(Stored items)
import Summits.QuantumFields.YangMills.Theorems.LuscherReductionTwistedTraceScalingInnerTwoZone
import Summits.QuantumFields.YangMills.Theorems.LuscherReductionTwistedTraceScalingShellOneOrbit
import HarnessLib

/-!
# THE LATTICE WINDOW FLOOR W(L): the `k`-UNIFORM and LOG-RATE target texts of its brick chain
# (lane A of S-BASE, crux `TwistedTraceScaling` stmt-QuantumFields-20203, line «twolattice», stub `stub_fixedLatticeTraceLaw`; lead g24;
# card `pub/ym-fleet/ym-luscher-20007-p1/Lines-window-floor.md`)

With COARSE-UPPER(L) (✓`ConstTube.coarseUpper`) and COARSE-LOWER(L) (✓`ConstTube.coarseLower`) in the tree, the registered stub S-BASE is closed by ✓`Base.stmt_of_window`
MODULO the `k`-UNIFORM lattice window floor W(L), `L ≥ 2`.  W(L) is NOT a corollary of the per-level chain: `k` enters that chain in its three endgames (crux ONE per level), and the
gain texts `ValleyGainAt` / `InnerShellGainSmallAt` (`∀ A, ∃ β₀`) carry no rate (cdisprove R72), whereas W counts levels up to femto energy `c₁ log β` at ONE threshold `β₀`.
This file types the `k`-uniform / log-rate TWINS of the landed target texts through which W(L) is proved (every brick of the chain is a twin of a LANDED file):
* `ValleyGainLogAt L δ η`, `InnerShellGainSmallLogAt L δc δ η`, `ShellGainOneOrbitLogAt L δc δ η` — the gains with LOG RATE: `∀ c, ∃ β₀, ∀ β ≥ β₀`, Rayleigh quotient
  `≤ e^{−(c·log β)·λ_b(L³β)}·λ₀` on the region (twins of ✓`ValleyGainAt`, ✓`InnerShellGainSmallAt`, ✓`ShellGainOneOrbitAt`); `…_of_log`: each implies its constant-rate text;
* `InnerWindowOneOrbitAt L δ`, `InnerWindowAt L δ` — the `k`-UNIFORM INNER WINDOW (twins of ✓`InnerNoIntruderOneOrbitAt`, ✓`InnerNoIntruderAt`): `∃ θ < 1, ∀ ε > 0, ∃ β₀, ∀ β ≥ β₀,
  ∀ k`, every nondegenerate `(k+1)`-family supported in the inner region has a combination `ψ ≠ 0` with `⟨ψ,K_βψ⟩·μ₀ ≤ (max μ_k (θμ₀) + ελ_b μ₀)·λ₀·‖ψ‖²` (`μ_j` = one-site levels at
  `B = L³β`; no lower bound on `μ_k` is used or needed — the stiff block caps at `θμ₀`);
* antitonicity in the radius (`valleyGainLogAt_anti`, `innerWindowOneOrbitAt_anti`, `innerWindowAt_anti`).
HONEST FRAMING: target texts (definitions) and bookkeeping only; W(L), `stub_cmpTwoLoop`, `stub_labelTracking` and the crux `TwistedTraceScaling` are OPEN; CONDITIONAL route R2b1
(Lüscher two-lattice reduction); fixed lattice size, eventually in `β`; not infinite volume, not a mass gap, not Clay.  No `sorry`.
-/

set_option autoImplicit false

noncomputable section

open MeasureTheory Filter Topology Real
open scoped BigOperators
open Literature.MathematicalPhysics.QuantumFieldTheory
open Literature.MathematicalPhysics.QuantumLattice

namespace Summit.QuantumFields.YangMills.Theorems.FemtoTransferGap

variable (L : ℕ) [NeZero L]

/-! ## §1 Gains with LOG RATE -/

/-- **V_log(L) — VALLEY GAIN at scales `(δ, η)` WITH LOG RATE** (target text; OPEN in general, proved for the record scales by the chain of this card).  For every `c`,
eventually in `β`, every physical zero-flux `φ` supported in the valley `{S(U) < 2η(β)} ∩ {∀ z, δ(β)/2 < orbitDist(τ_z U)}` satisfies
`⟨φ, K_β φ⟩ ≤ e^{−(c·log β)·λ_b(L³β)} · λ₀(β, L) · ‖φ‖²`.  The log-rate twin of ✓`ValleyGainAt` (which it implies, `valleyGainAt_of_log`). [cite: Luscher1983, §3] -/
def ValleyGainLogAt (δ η : ℝ → ℝ) : Prop :=
  ∀ c : ℝ, ∃ β0 : ℝ, ∀ β : ℝ, β0 ≤ β → ∀ φ : GaugeConfig 3 L SU2 → ℝ, IsPhys φ →
    (∀ U, φ U ≠ 0 → wilsonAction su2Rep U < 2 * η β ∧ ∀ z : Fin 3 → Bool, δ β / 2 < orbitDist (TT.twist3 z U)) →
      qform su2Rep β φ φ ≤ Real.exp (-(c * Real.log β * bareLambda ((L : ℝ) ^ 3 * β))) * levelValue su2Rep L β 0 * l2 φ φ

/-- **INNER SHELL GAIN (small action) WITH LOG RATE** at radii `(δc, δ)` below the action threshold `2η` (target text).  For every `c`, eventually in `β`: every physical zero-flux `φ`
supported in `{S < 2η(β)} ∩ {∃ z, orbitDist(τ_z U) < δ(β)} ∩ {∀ z, δc(β)/2 < orbitDist(τ_z U)}` has `⟨φ, K_β φ⟩ ≤ e^{−(c·log β)·λ_b(L³β)} · λ₀(β, L) · ‖φ‖²`.  Twin of
✓`InnerShellGainSmallAt`. [cite: Luscher1983, §3] -/
def InnerShellGainSmallLogAt (δc δ η : ℝ → ℝ) : Prop :=
  ∀ c : ℝ, ∃ β0 : ℝ, ∀ β : ℝ, β0 ≤ β → ∀ φ : GaugeConfig 3 L SU2 → ℝ, IsPhys φ →
    (∀ U, φ U ≠ 0 → wilsonAction su2Rep U < 2 * η β ∧ (∃ z : Fin 3 → Bool, orbitDist (TT.twist3 z U) < δ β) ∧
      ∀ z : Fin 3 → Bool, δc β / 2 < orbitDist (TT.twist3 z U)) →
      qform su2Rep β φ φ ≤ Real.exp (-(c * Real.log β * bareLambda ((L : ℝ) ^ 3 * β))) * levelValue su2Rep L β 0 * l2 φ φ

/-- **C4-SHELL at ONE orbit WITH LOG RATE** (target text): for every `c`, eventually in `β`, every bounded measurable GAUGE-invariant `G` supported in
`{S(U) < 2η(β)} ∩ {orbitDist U < δ(β)} ∩ {δc(β)/2 < orbitDist U}` satisfies `⟨G, K_β G⟩ ≤ e^{−(c·log β)·λ_b(L³β)} · λ₀(β, L) · ‖G‖²`.  Twin of ✓`ShellGainOneOrbitAt`.
[cite: Luscher1983, §3] -/
def ShellGainOneOrbitLogAt (δc δ η : ℝ → ℝ) : Prop :=
  ∀ c : ℝ, ∃ β0 : ℝ, ∀ β : ℝ, β0 ≤ β → ∀ G : GaugeConfig 3 L SU2 → ℝ, Measurable G → (∃ C : ℝ, ∀ U, |G U| ≤ C) →
    (∀ (g : Site 3 L → SU2) (U : GaugeConfig 3 L SU2), G (gaugeTransform g U) = G U) →
    (∀ U, G U ≠ 0 → wilsonAction su2Rep U < 2 * η β ∧ orbitDist U < δ β ∧ δc β / 2 < orbitDist U) →
      qform su2Rep β G G ≤ Real.exp (-(c * Real.log β * bareLambda ((L : ℝ) ^ 3 * β))) * levelValue su2Rep L β 0 * l2 G G

/-! ## §2 The `k`-UNIFORM inner window -/

/-- **W-INNER₁(L) — the `k`-UNIFORM INNER WINDOW at ONE orbit** (target text; proved for the record radius `β^{−s}`, `1/6 < s < 1/5`, by the chain of this card).  There is `θ < 1`
such that for every `ε > 0`, eventually in `β` (ONE threshold for ALL levels `k`): every family `G₀ … G_k` of bounded measurable GAUGE-invariant functions supported in `{orbitDist U < δ(β)}`
with nondegenerate Gram matrix has a nonzero combination `ψ = Σ aᵢGᵢ` with `⟨ψ,K_βψ⟩·μ₀ ≤ (max μ_k (θ·μ₀) + ε·λ_b(L³β)·μ₀)·λ₀(β,L)·‖ψ‖²` (`μ_j` = one-site levels at `B = L³β`).  The
`k`-uniform twin of ✓`InnerNoIntruderOneOrbitAt` (Born–Oppenheimer: slow block ≈ one-site min–max at level `k`, stiff block ≤ `θμ₀`, off-diagonal `o(λ_b^{1/2})`). [cite: Luscher1983, §3]
[cite: SjostrandZworski2007, §2] -/
def InnerWindowOneOrbitAt (δ : ℝ → ℝ) : Prop :=
  ∃ θ : ℝ, θ < 1 ∧ ∀ ε : ℝ, 0 < ε → ∃ β0 : ℝ, ∀ β : ℝ, β0 ≤ β → ∀ k : ℕ,
    ∀ G : Fin (k + 1) → (GaugeConfig 3 L SU2 → ℝ),
      (∀ i, Measurable (G i)) → (∀ i, ∃ C : ℝ, ∀ U, |G i U| ≤ C) →
      (∀ i (g : Site 3 L → SU2) (U : GaugeConfig 3 L SU2), G i (gaugeTransform g U) = G i U) →
      (∀ i U, G i U ≠ 0 → orbitDist U < δ β) →
      (∀ a : Fin (k + 1) → ℝ, a ≠ 0 → 0 < l2 (fun U => ∑ i, a i * G i U) (fun U => ∑ i, a i * G i U)) →
        ∃ a : Fin (k + 1) → ℝ, a ≠ 0 ∧
          qform su2Rep β (fun U => ∑ i, a i * G i U) (fun U => ∑ i, a i * G i U) * levelValue su2Rep 1 ((L : ℝ) ^ 3 * β) 0 ≤
            (max (levelValue su2Rep 1 ((L : ℝ) ^ 3 * β) k) (θ * levelValue su2Rep 1 ((L : ℝ) ^ 3 * β) 0) +
                ε * bareLambda ((L : ℝ) ^ 3 * β) * levelValue su2Rep 1 ((L : ℝ) ^ 3 * β) 0) * levelValue su2Rep L β 0 *
              l2 (fun U => ∑ i, a i * G i U) (fun U => ∑ i, a i * G i U)

/-- **W-INNER(L) — the `k`-UNIFORM INNER WINDOW, subspace form for physical families in the eight inner neighbourhoods** (target text).  There is `θ < 1` such that for every `ε > 0`,
eventually in `β` (one threshold for all `k`): every family `F₀ … F_k` of physical zero-flux functions supported in `{∃ z, orbitDist(τ_z U) < δ(β)}` with nondegenerate Gram matrix has a
nonzero combination `ψ` with `⟨ψ,K_βψ⟩·μ₀ ≤ (max μ_k (θ·μ₀) + ε·λ_b(L³β)·μ₀)·λ₀(β,L)·‖ψ‖²`.  The `k`-uniform twin of ✓`InnerNoIntruderAt`. [cite: Luscher1983, §3] -/
def InnerWindowAt (δ : ℝ → ℝ) : Prop :=
  ∃ θ : ℝ, θ < 1 ∧ ∀ ε : ℝ, 0 < ε → ∃ β0 : ℝ, ∀ β : ℝ, β0 ≤ β → ∀ k : ℕ,
    ∀ F : Fin (k + 1) → (GaugeConfig 3 L SU2 → ℝ), (∀ i, IsPhys (F i)) →
      (∀ i U, F i U ≠ 0 → ∃ z : Fin 3 → Bool, orbitDist (TT.twist3 z U) < δ β) →
      (∀ a : Fin (k + 1) → ℝ, a ≠ 0 → 0 < l2 (fun U => ∑ i, a i * F i U) (fun U => ∑ i, a i * F i U)) →
        ∃ a : Fin (k + 1) → ℝ, a ≠ 0 ∧
          qform su2Rep β (fun U => ∑ i, a i * F i U) (fun U => ∑ i, a i * F i U) * levelValue su2Rep 1 ((L : ℝ) ^ 3 * β) 0 ≤
            (max (levelValue su2Rep 1 ((L : ℝ) ^ 3 * β) k) (θ * levelValue su2Rep 1 ((L : ℝ) ^ 3 * β) 0) +
                ε * bareLambda ((L : ℝ) ^ 3 * β) * levelValue su2Rep 1 ((L : ℝ) ^ 3 * β) 0) * levelValue su2Rep L β 0 *
              l2 (fun U => ∑ i, a i * F i U) (fun U => ∑ i, a i * F i U)

variable {L}

/-! ## §3 Bookkeeping: the log-rate texts imply the constant-rate texts; antitonicity in the radius -/

/-- A constant rate is eventually below a log rate: for every `A` and `β ≥ max 1 (exp A)`, `e^{−(1·log β)·λ} ≤ e^{−A·λ}` whenever `λ ≥ 0`. [folklore] -/
theorem exp_log_rate_le {A β lam : ℝ} (hβ : max 1 (Real.exp A) ≤ β) (hlam : 0 ≤ lam) :
    Real.exp (-(1 * Real.log β * lam)) ≤ Real.exp (-(A * lam)) := by
  have hβA : Real.exp A ≤ β := (le_max_right _ _).trans hβ
  have hA : A ≤ Real.log β := by
    have := Real.log_le_log (Real.exp_pos A) hβA
    rwa [Real.log_exp] at this
  refine Real.exp_le_exp.mpr ?_
  have := mul_le_mul_of_nonneg_right hA hlam
  linarith

/-- `λ_b(L³β) ≥ 0` for `β ≥ 1`. [folklore] -/
theorem bareLambda_cube_nonneg {β : ℝ} (hβ : 1 ≤ β) : 0 ≤ bareLambda ((L : ℝ) ^ 3 * β) := by
  have hL1 : (1 : ℝ) ≤ (L : ℝ) ^ 3 := one_le_pow₀ (by exact_mod_cast NeZero.one_le)
  have hB : 0 < (L : ℝ) ^ 3 * β := by nlinarith
  exact (bareLambda_pos' hB).le

/-- The log-rate valley gain implies the valley gain. [folklore] -/
theorem valleyGainAt_of_log {δ η : ℝ → ℝ} (hV : ValleyGainLogAt L δ η) : ValleyGainAt L δ η := by
  intro A
  obtain ⟨β0, hβ0⟩ := hV 1
  refine ⟨max β0 (max 1 (Real.exp A)), fun β hβ φ hφ hsupp => ?_⟩
  have h1 : max 1 (Real.exp A) ≤ β := (le_max_right _ _).trans hβ
  have hβ1 : 1 ≤ β := (le_max_left _ _).trans h1
  refine (hβ0 β ((le_max_left _ _).trans hβ) φ hφ hsupp).trans ?_
  exact mul_le_mul_of_nonneg_right (mul_le_mul_of_nonneg_right (exp_log_rate_le h1 (bareLambda_cube_nonneg hβ1)) (levelValue_zero_su2Rep_pos L β).le)
    (l2_self_nonneg_lat _)

/-- The log-rate small-action shell gain implies the small-action shell gain. [folklore] -/
theorem innerShellGainSmallAt_of_log {δc δ η : ℝ → ℝ} (hS : InnerShellGainSmallLogAt L δc δ η) : InnerShellGainSmallAt L δc δ η := by
  intro A
  obtain ⟨β0, hβ0⟩ := hS 1
  refine ⟨max β0 (max 1 (Real.exp A)), fun β hβ φ hφ hsupp => ?_⟩
  have h1 : max 1 (Real.exp A) ≤ β := (le_max_right _ _).trans hβ
  have hβ1 : 1 ≤ β := (le_max_left _ _).trans h1
  refine (hβ0 β ((le_max_left _ _).trans hβ) φ hφ hsupp).trans ?_
  exact mul_le_mul_of_nonneg_right (mul_le_mul_of_nonneg_right (exp_log_rate_le h1 (bareLambda_cube_nonneg hβ1)) (levelValue_zero_su2Rep_pos L β).le)
    (l2_self_nonneg_lat _)

/-- The log-rate one-orbit shell gain implies the one-orbit shell gain. [folklore] -/
theorem shellGainOneOrbitAt_of_log {δc δ η : ℝ → ℝ} (hS : ShellGainOneOrbitLogAt L δc δ η) : ShellGainOneOrbitAt L δc δ η := by
  intro A
  obtain ⟨β0, hβ0⟩ := hS 1
  refine ⟨max β0 (max 1 (Real.exp A)), fun β hβ G hGm hGb hGinv hsupp => ?_⟩
  have h1 : max 1 (Real.exp A) ≤ β := (le_max_right _ _).trans hβ
  have hβ1 : 1 ≤ β := (le_max_left _ _).trans h1
  refine (hβ0 β ((le_max_left _ _).trans hβ) G hGm hGb hGinv hsupp).trans ?_
  exact mul_le_mul_of_nonneg_right (mul_le_mul_of_nonneg_right (exp_log_rate_le h1 (bareLambda_cube_nonneg hβ1)) (levelValue_zero_su2Rep_pos L β).le)
    (l2_self_nonneg_lat _)

/-- A log rate absorbs constant shifts: for `β ≥ max 1 (exp D)` and `λ ≥ 0`, `(c·log β)·λ + D·λ ≤ ((c+1)·log β)·λ` (the form used by the two-zone composition, where each IMS cut
costs a fixed multiple of `λ_b`). [folklore] -/
theorem log_rate_shift {c D β lam : ℝ} (hβ : max 1 (Real.exp D) ≤ β) (hlam : 0 ≤ lam) :
    c * Real.log β * lam + D * lam ≤ (c + 1) * Real.log β * lam := by
  have hβD : Real.exp D ≤ β := (le_max_right _ _).trans hβ
  have hD : D ≤ Real.log β := by
    have := Real.log_le_log (Real.exp_pos D) hβD
    rwa [Real.log_exp] at this
  have := mul_le_mul_of_nonneg_right hD hlam
  nlinarith

/-- The log-rate valley gain is antitone in the radius: a gain beyond a smaller radius implies the gain beyond a larger one. [folklore] -/
theorem valleyGainLogAt_anti {δ δ' η : ℝ → ℝ} (hle : ∀ β, δ' β ≤ δ β) (hV : ValleyGainLogAt L δ' η) : ValleyGainLogAt L δ η := by
  intro c
  obtain ⟨β0, hβ0⟩ := hV c
  exact ⟨β0, fun β hβ φ hφ hsupp => hβ0 β hβ φ hφ fun U hU => ⟨(hsupp U hU).1, fun z => lt_of_le_of_lt (by linarith [hle β]) ((hsupp U hU).2 z)⟩⟩

/-- Polynomial radii: `ValleyGainLogAt L (β^{−a'}) η → ValleyGainLogAt L (β^{−a}) η` for `a ≤ a'`. [folklore] -/
theorem valleyGainLogAt_pow_mono {a a' : ℝ} {η : ℝ → ℝ} (haa : a ≤ a') (hV : ValleyGainLogAt L (powScale a') η) : ValleyGainLogAt L (powScale a) η :=
  valleyGainLogAt_anti (fun β => powScale_le_powScale haa β) hV

/-- The one-orbit inner window is antitone in the radius. [folklore] -/
theorem innerWindowOneOrbitAt_anti {δ δ' : ℝ → ℝ} (hle : ∀ β, δ' β ≤ δ β) (hI : InnerWindowOneOrbitAt L δ) : InnerWindowOneOrbitAt L δ' := by
  obtain ⟨θ, hθ, h⟩ := hI
  refine ⟨θ, hθ, fun ε hε => ?_⟩
  obtain ⟨β0, hβ0⟩ := h ε hε
  exact ⟨β0, fun β hβ k G hGm hGb hGinv hGsupp hGram => hβ0 β hβ k G hGm hGb hGinv (fun i U hU => (hGsupp i U hU).trans_le (hle β)) hGram⟩

/-- The inner window is antitone in the radius. [folklore] -/
theorem innerWindowAt_anti {δ δ' : ℝ → ℝ} (hle : ∀ β, δ' β ≤ δ β) (hI : InnerWindowAt L δ) : InnerWindowAt L δ' := by
  obtain ⟨θ, hθ, h⟩ := hI
  refine ⟨θ, hθ, fun ε hε => ?_⟩
  obtain ⟨β0, hβ0⟩ := h ε hε
  refine ⟨β0, fun β hβ k F hF hFsupp hGram => hβ0 β hβ k F hF (fun i U hU => ?_) hGram⟩
  obtain ⟨z, hz⟩ := hFsupp i U hU
  exact ⟨z, hz.trans_le (hle β)⟩

/-- The window coefficient is at most `(1 + ελ_b)·μ₀`: `max μ_k (θμ₀) + ελ_bμ₀ ≤ μ₀ + ελ_bμ₀` for `θ ≤ 1` (`μ_k ≤ μ₀`, `B > 0`). [folklore] -/
theorem window_coeff_le {B θ ε : ℝ} (hB : 0 < B) (hθ : θ ≤ 1) (k : ℕ) :
    max (levelValue su2Rep 1 B k) (θ * levelValue su2Rep 1 B 0) + ε * bareLambda B * levelValue su2Rep 1 B 0 ≤
      levelValue su2Rep 1 B 0 + ε * bareLambda B * levelValue su2Rep 1 B 0 := by
  have hμ0 : 0 < levelValue su2Rep 1 B 0 := levelValue_su2Rep_pos (L := 1) hB 0
  have h1 : levelValue su2Rep 1 B k ≤ levelValue su2Rep 1 B 0 := levelValue_le_of_le (L := 1) hB (Nat.zero_le k)
  have h2 : θ * levelValue su2Rep 1 B 0 ≤ levelValue su2Rep 1 B 0 := by nlinarith
  linarith [max_le h1 h2]

end Summit.QuantumFields.YangMills.Theorems.FemtoTransferGap

end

#### What you should do
Reprint exactly the lines above that start at the one with "(Lüscher two-lattice reduction);" and end at the one with "open Literature.MathematicalPhysics.QuantumLattice", keeping both and adding none.

#### Task response
(Lüscher two-lattice reduction); fixed lattice size, eventually in `β`; not infinite volume, not a mass gap, not Clay.  No `sorry`.
-/

set_option autoImplicit false

noncomputable section

open MeasureTheory Filter Topology Real
open scoped BigOperators
open Literature.MathematicalPhysics.QuantumFieldTheory
open Literature.MathematicalPhysics.QuantumLattice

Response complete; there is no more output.